Abstract
The spent fuel from a PWR still contains some amount of fissile materials depending on their initial enrichment and the burnup. Thus, spent fuel from PWRs containing about 1.5% of fissile material could be used as fuel for CANDU reactors after some fission products are removed from it. Thus, an important proposal is the DUPIC cycle, where spent fuels from a PWR are packaged into a CANDU fuel bundle using mechanical reprocessing but without the need of chemical reprocessing. When it is refueled with reprocessed fuel, the reactivity of the system increases, and this behavior may affect the safety parameters of the reactor.
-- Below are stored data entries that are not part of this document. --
import Summits.CriticalPhenomena.PercolationContinuityZ3.Theorems.PercNearOneGluingNoHeavyQuantFarGate3Assembly6
import Summits.CriticalPhenomena.PercolationContinuityZ3.Theorems.PercNearOneGluingNoHeavyQuantFarGate3Cover6Third
import HarnessLib

/-!
# QUANT lane R8, front "FAR beyond trees", layer one — THE DEGREE-THREE GATE AT THE OBSERVER: the row for every gate weight `p ≥ 1/3`

builds on p205010 (kernel theorem, internal audit signed; external expert review pending)

Support file (`--supports stmt-CriticalPhenomena-4575`), seat `prim-quant-p1` (gen 32); memos
`run/shared/lean/prim/quant/prim-quant-p1-g28/FOR-LEAD-GATE3.md` (assembly, file XX) and
`run/shared/lean/prim/quant/prim-quant-p1-g30/FOR-LEAD-GATE3-RED8.md` §3 (the cover lemma for `p ≥ 1/3`).
Standard axioms; no sorries; no definitions.

**`Quant.farLayerOne_of_gate3_third`.**  Let `v ∈ A` be a relay of degree three whose neighbours are the observer `o` (edge weight
`p = w(o,v)`) and two relays `u₁, u₂ ∈ A` (weights `r₁, r₂`), everything else — the edges among `o, u₁, u₂`, the other relays of `A` and the rest
of the finite weighted graph — being arbitrary.  If `p ≥ 1/3`, at least one relay of `A` lies outside `{v, u₁, u₂}`, the mean number of relays
joined to `o` exceeds `2` and every cut probability `P(o ↮ a)`, `a ∈ A`, is at most `t`, then `P(#{a ∈ A : o ↔ a} ≤ 1) ≤ t` — the layer-one row
of `Quant.FarRelayRow` at that observer.  One line: `farLayerOne_of_gate3_of_cover₆` (file XX) fed with `Gate3.cover₆_third` (file XXXIV).
The case of no outside relay (`A = {v, u₁, u₂}`) is an instance of `OneCutFive.ZeroOneThree` and is not treated here.
[cite: KozmaNitzan2024, Conjecture 3 (p. 15)]; [this work].
-/

noncomputable section

namespace Summit.CriticalPhenomena.PercolationContinuityZ3.Theorems

namespace Quant

open Finset MeasureTheory Set
open Literature.Probability.LatticeModels
open Literature.Probability.Percolation
open scoped Classical

variable {n : ℕ}

/-- **FAR(1) at every degree-three gate with gate weight `p = w(o,v) ≥ 1/3`** (at least one relay of `A` outside `{v, u₁, u₂}`;
no condition on `r₁, r₂`, on the number of outside relays, or on the environment). [this work] -/
theorem farLayerOne_of_gate3_third (w : Sym2 (Fin n) → unitInterval) (A : Finset (Fin n)) {o v u₁ u₂ : Fin n}
    (hov : o ≠ v) (h1v : u₁ ≠ v) (h2v : u₂ ≠ v) (ho1 : o ≠ u₁) (ho2 : o ≠ u₂) (h12 : u₁ ≠ u₂)
    (hvA : v ∈ A) (h1A : u₁ ∈ A) (h2A : u₂ ∈ A)
    (hw : ∀ z : Fin n, z ≠ o → z ≠ u₁ → z ≠ u₂ → z ≠ v → (w s(v, z) : ℝ) = 0)
    (hp : (1 : ℝ) / 3 ≤ (w s(o, v) : ℝ))
    (hout : 1 ≤ (((A.erase v).erase u₁).erase u₂).card)
    (t : ℝ) (hEN : 2 < ∑ a ∈ A, (prodBernoulli w).real (openConn o a))
    (hcut : ∀ a ∈ A, (prodBernoulli w).real (openConn o a : Set (BondConfig (Fin n)))ᶜ ≤ t) :
    (prodBernoulli w).real {ω : BondConfig (Fin n) | (A.filter fun a => ω ∈ openConn o a).card ≤ 1} ≤ t :=
  farLayerOne_of_gate3_of_cover₆ w A hov h1v h2v ho1 ho2 h12 hvA h1A h2A hw
    (Gate3.cover₆_third (w s(o, v) : ℝ) (w s(v, u₁) : ℝ) (w s(v, u₂) : ℝ) ((((A.erase v).erase u₁).erase u₂).card : ℝ)
      hp (w s(o, v)).2.2 (w s(v, u₁)).2.1 (w s(v, u₁)).2.2 (w s(v, u₂)).2.1 (w s(v, u₂)).2.2 (by exact_mod_cast hout))
    t hEN hcut

end Quant

end Summit.CriticalPhenomena.PercolationContinuityZ3.Theorems
/-!
# The unbounded denominators theorem (Calegari–Dimitrov–Tang) — named fact

Family `lang`, layer `Literature/NumberTheory/Automorphic`. Consumer: route
`Summits/Langlands/Langlands/Theses/CapacityClassicality.lean` (the planned layer-2 child
`CongruenceUpgrade` of crux `IntegralOverconvergentIsCongruence`, item stmt-Langlands-8457, whose
grounding note asks for this fact; the route's DEFINITION REQUESTS § lists "CDT Thm 1 (typable now over
Mathlib's finite-index ModularForm)").

F. Calegari, V. Dimitrov, Y. Tang, *The unbounded denominators conjecture*, J. Amer. Math. Soc. 38
(2025), 627–702 (arXiv:2109.09040), Theorem 1 (p. 3 of the arXiv version), verbatim:

> **Theorem 1 (Unbounded Denominators Conjecture).** Let `N` be any positive integer, and let
> `f(τ) ∈ ℤ⟦q^{1/N}⟧` for `q = exp(πiτ)` be a holomorphic function on the upper half plane. Suppose
> there exists an integer `k` and a finite index subgroup `Γ ⊂ SL₂(ℤ)` such that
> `f((aτ+b)/(cτ+d)) = (cτ+d)ᵏ f(τ)` for all `(a b; c d) ∈ Γ`, and suppose that `f(τ)` is meromorphic
> at the cusps, that is, locally extends to a meromorphic function near every cusp in the
> compactification of `ℍ/Γ`. Then `f(τ)` is a modular form for a congruence subgroup of `SL₂(ℤ)`.

and, loc. cit. p. 3: "The corresponding statement remains true if one replaces `ℚ` by any number
field", made precise in Remark 58 (arXiv numbering; the remark closing the proof of Theorem 1),
verbatim: "Our proof for Theorem 1 generalizes in the obvious way to establish that a modular form
`f(τ)` having a Fourier expansion in `ℤ̄⟦q^{1/N}⟧` (algebraic integer Fourier coefficients) at one
cusp, and meromorphic at all cusps, is a modular form for a congruence subgroup of `SL₂(ℤ)`."
(Remark 59 derives the same from Theorem 1 by a trace argument of J. Voight.)

## Rendering and faithfulness

* We vendor the HOLOMORPHIC-AT-THE-CUSPS case, which is the one Mathlib can state: `f` is a Mathlib
  `ModularForm Γ k` for `Γ ≤ SL(2, ℤ)` of finite index (viewed in `GL(2, ℝ)⁺` through the standard
  coercion), i.e. holomorphic on `ℍ`, weight-`k` invariant under `Γ`, and bounded at every cusp of
  `Γ`. This is a special case of the printed hypothesis (bounded ⇒ meromorphic at the cusps), so the
  `Prop` below is implied by the printed theorem and is never stronger than it.
* "`f ∈ ℤ⟦q^{1/N}⟧`, `q = e^{πiτ}`": we ask that for some positive integer `h` which is a strict period
  of `Γ` (so that Mathlib's `UpperHalfPlane.qExpansion h f`, the expansion of `f` in
  `𝕢 h τ = e^{2πiτ/h}`, converges to `f` — `UpperHalfPlane.hasSum_qExpansion`) every coefficient of
  `qExpansion h f` is a rational integer. Since `e^{2πiτ/h} = (e^{πiτ/h})²`, such an `f` lies in
  `ℤ⟦q^{1/h}⟧` with `q = e^{πiτ}`: again a special case of the printed hypothesis (`N = h`).
* "is a modular form for a congruence subgroup": there is a congruence subgroup `Γ' ≤ SL(2, ℤ)`
  (Mathlib `CongruenceSubgroup.IsCongruenceSubgroup Γ' : ∃ N ≠ 0, Γ(N) ≤ Γ'`) and a Mathlib
  `ModularForm Γ' k` with the same underlying function. The weight is kept equal to `k` (for `f ≠ 0`
  the weight of a non-zero form on a finite-index group is determined by the function; for `f = 0`
  the conclusion is trivial in any weight).
* `…_algInt` is the algebraic-integer-coefficient version of Remark 58/59 (`IsIntegral ℤ` of every
  coefficient of `qExpansion h f`), again in the holomorphic-at-the-cusps case; this is the form the
  consumer route uses (`O_E`-integral coefficients).
* Nothing else (vector-valued version, Theorem 2's classification of integral Puiseux branches over
  `Y(2)`) is vendored.

## References

* [CalegariDimitrovTang2025] F. Calegari, V. Dimitrov, Y. Tang, The unbounded denominators
  conjecture, J. Amer. Math. Soc. 38 (2025), no. 3, 627–702; arXiv:2109.09040, Theorem 1.
-/

noncomputable section

namespace Literature.NumberTheory.Automorphic

open scoped MatrixGroups
open UpperHalfPlane CongruenceSubgroup

/-- **Unbounded denominators theorem** (Calegari–Dimitrov–Tang), holomorphic-at-the-cusps case, as a
named fact: a modular form `f` of integer weight `k` for a finite-index subgroup `Γ ≤ SL(2, ℤ)`
(holomorphic on `ℍ` and bounded at all cusps — Mathlib's `ModularForm`), whose `q`-expansion in
`e^{2πiτ/h}` for some positive integer strict period `h` of `Γ` has rational-integer coefficients, is a
modular form (of the same weight) for some congruence subgroup of `SL(2, ℤ)`. Grounds the planned
`CongruenceUpgrade` step of `Summit.Langlands.Langlands.Theses.CapacityClassicality.IntegralOverconvergentIsCongruence`.
Consumers take `(h : CalegariDimitrovTang2025_unboundedDenominators)`.
[cite: CalegariDimitrovTang2025, Theorem 1] -/
def CalegariDimitrovTang2025_unboundedDenominators : Prop :=
  ∀ (Γ : Subgroup SL(2, ℤ)) [Γ.FiniteIndex] (k : ℤ)
    (f : ModularForm (Γ : Subgroup (GL (Fin 2) ℝ)) k) (h : ℕ), 0 < h →
    ((h : ℝ) ∈ (Γ : Subgroup (GL (Fin 2) ℝ)).strictPeriods) →
    (∀ n : ℕ, ∃ z : ℤ, PowerSeries.coeff n (qExpansion (h : ℝ) f) = (z : ℂ)) →
    ∃ (Γ' : Subgroup SL(2, ℤ)) (g : ModularForm (Γ' : Subgroup (GL (Fin 2) ℝ)) k),
      IsCongruenceSubgroup Γ' ∧ (g : ℍ → ℂ) = f

/-- **Unbounded denominators theorem, algebraic-integer coefficients** (Calegari–Dimitrov–Tang,
Remark 58, with Voight's trace argument of Remark 59), holomorphic-at-the-cusps case, as a named fact:
as above with "rational-integer coefficients" replaced by "algebraic-integer coefficients"
(`IsIntegral ℤ`). Consumers take `(h : CalegariDimitrovTang2025_unboundedDenominators_algInt)`.
[cite: CalegariDimitrovTang2025, Remark 58 and Remark 59 (arXiv:2109.09040 numbering)] -/
def CalegariDimitrovTang2025_unboundedDenominators_algInt : Prop :=
  ∀ (Γ : Subgroup SL(2, ℤ)) [Γ.FiniteIndex] (k : ℤ)
    (f : ModularForm (Γ : Subgroup (GL (Fin 2) ℝ)) k) (h : ℕ), 0 < h →
    ((h : ℝ) ∈ (Γ : Subgroup (GL (Fin 2) ℝ)).strictPeriods) →
    (∀ n : ℕ, IsIntegral ℤ (PowerSeries.coeff n (qExpansion (h : ℝ) f))) →
    ∃ (Γ' : Subgroup SL(2, ℤ)) (g : ModularForm (Γ' : Subgroup (GL (Fin 2) ℝ)) k),
      IsCongruenceSubgroup Γ' ∧ (g : ℍ → ℂ) = f

/-- The algebraic-integer version implies the rational-integer version (an integer is an algebraic
integer: `isIntegral_algebraMap`). [cite: CalegariDimitrovTang2025, Theorem 1 and Remark 58] -/
theorem CalegariDimitrovTang2025_unboundedDenominators_of_algInt
    (h : CalegariDimitrovTang2025_unboundedDenominators_algInt) :
    CalegariDimitrovTang2025_unboundedDenominators := by
  intro Γ _ k f n hn hper hint
  refine h Γ k f n hn hper fun m ↦ ?_
  obtain ⟨z, hz⟩ := hint m
  rw [hz]
  exact isIntegral_algebraMap (R := ℤ) (A := ℂ) (x := z)

/-- Sanity: the fact applies in particular to level-one forms with integral `q`-expansion
(`Γ = SL(2, ℤ)` has finite index in itself and strict period `1`), where the conclusion is of course
trivial — recorded only to exercise the binders. [cite: CalegariDimitrovTang2025, Theorem 1] -/
theorem CalegariDimitrovTang2025_unboundedDenominators.level_one
    (hCDT : CalegariDimitrovTang2025_unboundedDenominators) (k : ℤ)
    (f : ModularForm ((⊤ : Subgroup SL(2, ℤ)) : Subgroup (GL (Fin 2) ℝ)) k)
    (h1 : ((1 : ℕ) : ℝ) ∈ ((⊤ : Subgroup SL(2, ℤ)) : Subgroup (GL (Fin 2) ℝ)).strictPeriods)
    (hint : ∀ n : ℕ, ∃ z : ℤ, PowerSeries.coeff n (qExpansion ((1 : ℕ) : ℝ) f) = (z : ℂ)) :
    ∃ (Γ' : Subgroup SL(2, ℤ)) (g : ModularForm (Γ' : Subgroup (GL (Fin 2) ℝ)) k),
      IsCongruenceSubgroup Γ' ∧ (g : ℍ → ℂ) = f :=
  hCDT ⊤ k f 1 Nat.one_pos h1 hint

/-!
## The cases provable today (non-positive weight) and the reduction to positive weight

The theorems below record, sorry-free, the part of
`CalegariDimitrovTang2025_unboundedDenominators` that present-day Mathlib proves, and isolate what
remains (added 2026-08-15 by the `provefact` unit for this fact; no new definitions, no new named
facts — D-0026):

* `…conclusion_of_isCongruenceSubgroup` — if the level `Γ` is already a congruence subgroup the
  conclusion is tautological (`g = f`).
* `…conclusion_of_weight_neg` — in weight `k < 0` every modular form on a finite-index subgroup of
  `SL(2, ℤ)` vanishes (Mathlib `ModularForm.isZero_of_neg_weight`, via the norm map down to level
  one and the level-one vanishing in negative weight), so the conclusion holds with `Γ' = Γ(1)`,
  `g = 0`.
* `…conclusion_of_weight_zero` — in weight `0` every such form is constant (Mathlib
  `ModularForm.eq_const_of_weight_zero`), so the conclusion holds with `Γ' = Γ(1)`, `g = const`.
* `…of_weight_nonpos` — the fact restricted to weights `k ≤ 0`, with exactly the fact's binders.
* `CalegariDimitrovTang2025_unboundedDenominators.of_pos_weight_case` — the full fact follows from
  its restriction to weights `k ≥ 1`. That restriction is the theorem proper: Calegari–Dimitrov–Tang
  prove it (op. cit. §6.3) from their arithmetic holonomy bound (Theorem 3 / Corollary 5), the
  reduction Proposition 15 (algebraic modular curves finite étale over `Y(2)`, Fuchsian ODE with
  trivial local monodromies), the Wohlfahrt-level algebra of noncongruence forms (§4: Theorem 25,
  Proposition 26, Lemma 30 — using the congruence subgroup property of `SL₂(ℤ[1/p])` and
  `[Γ(2) : Γ(2N)] ≫ N³`), the exact conformal radius `16^{1/N} (1 + ζ(3)/(2N³) + …)` of the
  uniformization `D(0,1) → ℂ ∖ μ_N` (§5) and the Nevanlinna-theoretic mean-growth bound Theorem 52
  (§6); none of these ingredients exists in Mathlib at present (arXiv:2109.09040 numbering).
-/

/-- Trivial sub-case of the unbounded denominators theorem: if the level `Γ ≤ SL(2, ℤ)` is itself a
congruence subgroup, a weight-`k` modular form on `Γ` is (tautologically) a weight-`k` modular form
on a congruence subgroup. [cite: CalegariDimitrovTang2025, Theorem 1] -/
theorem CalegariDimitrovTang2025_unboundedDenominators.conclusion_of_isCongruenceSubgroup
    (Γ : Subgroup SL(2, ℤ)) (k : ℤ) (f : ModularForm (Γ : Subgroup (GL (Fin 2) ℝ)) k)
    (hΓ : IsCongruenceSubgroup Γ) :
    ∃ (Γ' : Subgroup SL(2, ℤ)) (g : ModularForm (Γ' : Subgroup (GL (Fin 2) ℝ)) k),
      IsCongruenceSubgroup Γ' ∧ (g : ℍ → ℂ) = f :=
  ⟨Γ, f, hΓ, rfl⟩
/-!
# The Landau–Lifshitz superpotential, energy–momentum pseudotensor and quasi-local
# four-momentum and angular four-momentum on coordinate spheres

Coordinate (chart) objects of Landau–Lifshitz, *The Classical Theory of Fields*, §96, for a
metric given — as everywhere in the Kerr–Schild / convergence files of this directory
(`ModelBackground.bilin`, `Spacetime.deviationExtend`, `MetricCoord`) — by its components in ONE
global chart of `E4 = ℝ⁴`: a field `g : E4 → (E4 →L[ℝ] E4 →L[ℝ] ℝ)` of bilinear forms (only its
values on the open set where it is a smooth Lorentzian metric are meaningful; every definition
below is local in `x`, so a total function with junk values elsewhere is harmless). Index `0` is
the lab time, `1, 2, 3` are spatial (`Basic.lean`), `∂_μ` is the Fréchet derivative in the
direction `E4.basisVector μ`, and units are `c = k = 1` (LL write `c⁴/16πk`).

* `gram g x` — the matrix `(g_{μν}(x))`, `g_{μν} = g_x(∂_μ, ∂_ν)`; `metricDet g x = g = det (g_{μν})`;
  `upper g x = (g^{μν}(x)) = (g_{μν})⁻¹` (matrix inverse); `gothic g x μ ν = 𝔤^{μν} = √(−g) g^{μν}`
  (LL §96, after (96.9); Blanchet LRR, (49)).
* `superpotential g x μ α ν β = H^{μανβ} = (−g)(g^{μν} g^{αβ} − g^{αν} g^{μβ})`, which equals
  `𝔤^{μν}𝔤^{αβ} − 𝔤^{αν}𝔤^{μβ}` wherever `g ≤ 0` (`superpotential_eq_gothic`) and is `16π` times
  LL's `λ^{μνβα}` of (96.3) (`lambdaLL`, `lambdaLL_eq`). It is antisymmetric in `(μ, α)` and in
  `(ν, β)` *identically* (`superpotential_swap_left/right`).
* `hField g x μ ν α = h^{μνα} = ∂_β λ^{μναβ} = (16π)⁻¹ Σ_β ∂_β H^{μβνα}` (LL (96.2)), antisymmetric
  in `(ν, α)` identically (`hField_swap`, LL (96.4)).
* `emComplex g x μ ν = Σ_α ∂_α h^{μνα} = (16π)⁻¹ Σ_{αβ} ∂_α ∂_β H^{μανβ}` — the Landau–Lifshitz
  energy–momentum COMPLEX, which LL (96.5)/(96.7) write `(−g)(T^{μν} + t^{μν})`.
* `einsteinUpper g x μ ν = G^{μν}` (contravariant Einstein tensor of the components, through
  `MetricCoord.ricAt` of `CoordCurvature.lean`), and the **Landau–Lifshitz pseudotensor**
  `pseudotensor g x μ ν = t^{μν}_LL := (−g)⁻¹ Σ_α ∂_α h^{μνα} − G^{μν}/(8π)` — this IS the definition
  (96.5)–(96.7) of LL (with `T^{μν} = G^{μν}/8π` substituted, (96.7)); the explicit quadratic
  expressions (96.8)/(96.9) are theorems about it, not restated here.
* `quasiLocalMomentum g t ξ R μ = P^μ(t; ξ, R) = ∮_{|y−ξ|=R} Σ_j h^{μ0j}(t, y) (y−ξ)_j/R dσ(y)`
  (LL (96.16): `P^i = ∮ h^{i0α} df_α`, over the coordinate sphere of radius `R` about `ξ ∈ E3` in
  the slice `{x⁰ = t}`, `σ = μHE[2]` the Euclidean surface measure as in `admEnergyFlux`), i.e.
  `(16π)⁻¹ ∮ Σ_α ∂_α H^{μα0j} n_j dσ`; and the **momentum flux**
  `momentumFlux g t ξ R μ = Φ^μ = ∮ Σ_j (−g) t^{μj}_LL (y−ξ)_j/R dσ`.
* `amSuperpotential g a x μ ν λ α = Ψ_a^{μν|λα} = (x−a)^μ h^{νλα} − (x−a)^ν h^{μλα} + λ^{μλαν}` and
  `amComplex g a x μ ν λ = (x−a)^μ τ^{νλ} − (x−a)^ν τ^{μλ}` (`τ = emComplex`), the superpotential and
  the complex of ANGULAR four-momentum about a reference event `a ∈ E4` (LL (96.13), derivation of
  (96.17)); the six remaining Poincaré charges of a coordinate sphere as SUPERPOTENTIAL SURFACE
  INTEGRALS `angularMomentumChargeAbout g a t ξ R μ ν = M_a^{μν} = ∮ Σ_k Ψ_a^{μν|0k}(t, y) (y−ξ)_k/R dσ`
  (LL (96.17): `M^{ik} = ∮ (x^i h^{k0α} − x^k h^{i0α} + λ^{i0αk}) df_α`, printed with `a = 0`), their
  fluxes `angularMomentumFluxAbout g a t ξ R μ ν = ∮ Σ_k amComplex^{μνk} n_k dσ`, and the CENTRED
  versions `angularMomentumCharge g t ξ R μ ν`, `angularMomentumFlux g t ξ R μ ν` (reference event =
  the centre `(t, ξ)` of the sphere, lever arm `(0, y − ξ)`: spin and mass dipole about the centre).

With these, LL's conservation law (96.10) `∂_ν[(−g)(T^{μν} + t^{μν})] = 0` is the identity
`Σ_ν ∂_ν emComplex^{μν} = 0` (antisymmetry of `h` plus symmetry of second derivatives), and the
balance law on a sphere surrounded by vacuum reads `d/dt P^μ = −Φ^μ` (there `G = 0`, so
`(−g) t_LL = emComplex`, and `∮ Σ_m ∂_m h^{μjm} n_j = 0` for the spatial curl). Neither is proved
in this file (they are items of route `EIHFluxBalance`); proved here are the algebraic
symmetries, the gothic form, and the vanishing of `h`, the complex, `G`, `t_LL`, `P` and `Φ` for
constant components (LL §96: "in galilean coordinates `t^{ik} = 0`"), in particular for
`Minkowski.bilin`. For the angular four-momentum: the antisymmetries `Ψ^{μν|αλ} = −Ψ^{μν|λα}`
(identically) and `Ψ^{νμ|λα} = −Ψ^{μν|λα}`, `M^{νμ} = −M^{μν}` (symmetric components), the change of
reference event `M_a^{μν} = M_b^{μν} − (a−b)^μ P^ν + (a−b)^ν P^μ` (integrable, e.g. continuous,
integrands), finiteness of `μHE[2]` on coordinate spheres, the vanishing of sphere integrals of
reflection-odd integrands, and `M = Φ = 0` for constant components / Minkowski. The flux law
`d/dt M_a^{μν}(S_R) = −∮ Σ_k amComplex^{μνk} n_k dσ` (fixed `a`, `ξ`, `R`; every smooth metric) is
NOT proved here.

## Design choices

* **Matrices for components.** `g_{μν}`, `g^{μν}`, `g` are a `Matrix (Fin 4) (Fin 4) ℝ`, its
  `Matrix.inv` (junk `0` when singular) and `Matrix.det`, in the basis `E4.basisVector`; the
  bridge to `MetricCoord.ginv` (`CoordCurvature.lean`) is the standard "`g^{ij}` is the inverse
  Gram matrix" (`MetricCoord.ginv_eq_inv` in `LaplaceBeltramiChartForm.lean`, not imported here to
  keep the import cone small).
* **`H` through `(−g) g g`, not `𝔤 𝔤`.** LL (96.3) has the factor `(−g)`; the product of two gothic
  factors reproduces it only where `−g ≥ 0`. The polynomial form is smooth wherever the components
  are smooth and nondegenerate, with no sign condition, and agrees with the requested
  `𝔤^{μν}𝔤^{αβ} − 𝔤^{αν}𝔤^{μβ}` on Lorentzian metrics (`superpotential_eq_gothic`).
* **Index placement in `P^μ`.** The printed sources agree: LL (96.16) `P^i = ∮ h^{i0α} df_α` with
  `h^{i0α} = ∂_m λ^{i0αm}`, i.e. `(16π)⁻¹ ∮ ∂_m H^{im0α} n_α` (the derivative index is the partner of
  the free index `i` in the first antisymmetric pair, the normal index the partner of `0` in the
  second; the same as Misner–Thorne–Wheeler (20.9)). The definition request wrote the integrand as
  `∂_β H^{ν0kβ} n_k`; by the antisymmetry of `H` in its last pair that expression is
  `∂_0 H^{ν0k0} n_k` plus the flux of a spatial curl, hence a total time derivative that vanishes on
  every stationary metric — it cannot be the four-momentum (it gives `0`, not `M`, for
  Schwarzschild), so we follow the printed (96.16).
* **Reference event of `M^{μν}`.** LL (96.13)/(96.17) measure lever arms from the chart origin;
  the definition request asked for "coordinates relative to the centre `(t, ξ)`". Both are instances of
  `angularMomentumChargeAbout g a` (`a = 0`, resp. `a = (t, ξ)` — the latter is
  `angularMomentumCharge`), and `M_a = M_b − (a − b) ∧ P` exactly, at the level of the surface
  integrals. The flux law has its clean form `dM_a/dt = −∮ amComplex_a n` for a FIXED event `a`; for
  the centred charge along a slicing (`a = (t, ξ)` moving with `t`) it acquires `−δ^μ_0 P^ν + δ^ν_0 P^μ`
  ("`d/dt`(mass dipole) `= P`"). The request's `λ`-term `H^{μ0kν} − H^{ν0kμ}` equals `−H^{μν0k} =
  −16π λ^{μ0kν}` by the cyclic identity of `H`, i.e. the printed term up to the sign fixed by (96.17);
  its `P`-part `∂_β H^{ν0kβ}` is replaced by the printed `h^{ν0k}` for the reason given above.
* Not here: the explicit forms (96.8)/(96.9), the conservation law (96.10), the balance laws for `P`
  and `M`, and the evaluations `P^0 = M`, `M^{12} = Ma` of §105 / §104 for Kerr.

## References

* L. D. Landau, E. M. Lifshitz, *The Classical Theory of Fields*, 4th English ed., Pergamon 1975,
  §96, eqs. (96.2)–(96.17), and §32 (angular momentum of fields) (key `LandauLifshitz1975`).
* L. Blanchet, *Post-Newtonian theory for gravitational waves*, Living Rev. Relativ. (2014/2024),
  arXiv:1310.1528, §2.1, eqs. (49)–(54) (key `Blanchet2024`).
* C. W. Misner, K. S. Thorne, J. A. Wheeler, *Gravitation*, 1973, §20.2, (20.6)–(20.9) (flux
  integrals for `P^μ` and `J^{μν}`) and §20.3, (20.18)–(20.23) (key `MisnerThorneWheeler1973`).
-/

noncomputable section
Therefore, this work studies the neutronic parameters of two reprocessing fuel techniques: AIROX and OREOX, which are evaluated for two different cores configuration. The first one considers heavy water as a moderator and coolant. The second one considers heavy water and light water as moderator and coolant respectively. These studies evaluate the core behavior based on the different number of reprocessed fuels channels and compare them with the reference core. To perform the simulation the MCNPX was used to calculate the effective multiplication factor, fuel temperature coefficient of reactivity, void reactivity coefficient, and neutron flux, which were evaluated at steady state condition for the different cases. The results show that the presence of parasitic absorbers in the reprocessed fuels hardens the neutron spectrum. This behavior provokes an increase in the core reactivity, in the fuel temperature coefficient and in the void reactivity coefficient. Among these parameters, the use of light water reduces the core reactivity but do not improve the fuel temperature coefficient and the void reactivity coefficient.
Highlights
Nowadays, LWRs (Light Water Reactors) and HWRs (Heavy Water Reactors) represent a great share of the total nuclear power plants in the world, about 65% and 11%, respectively [1]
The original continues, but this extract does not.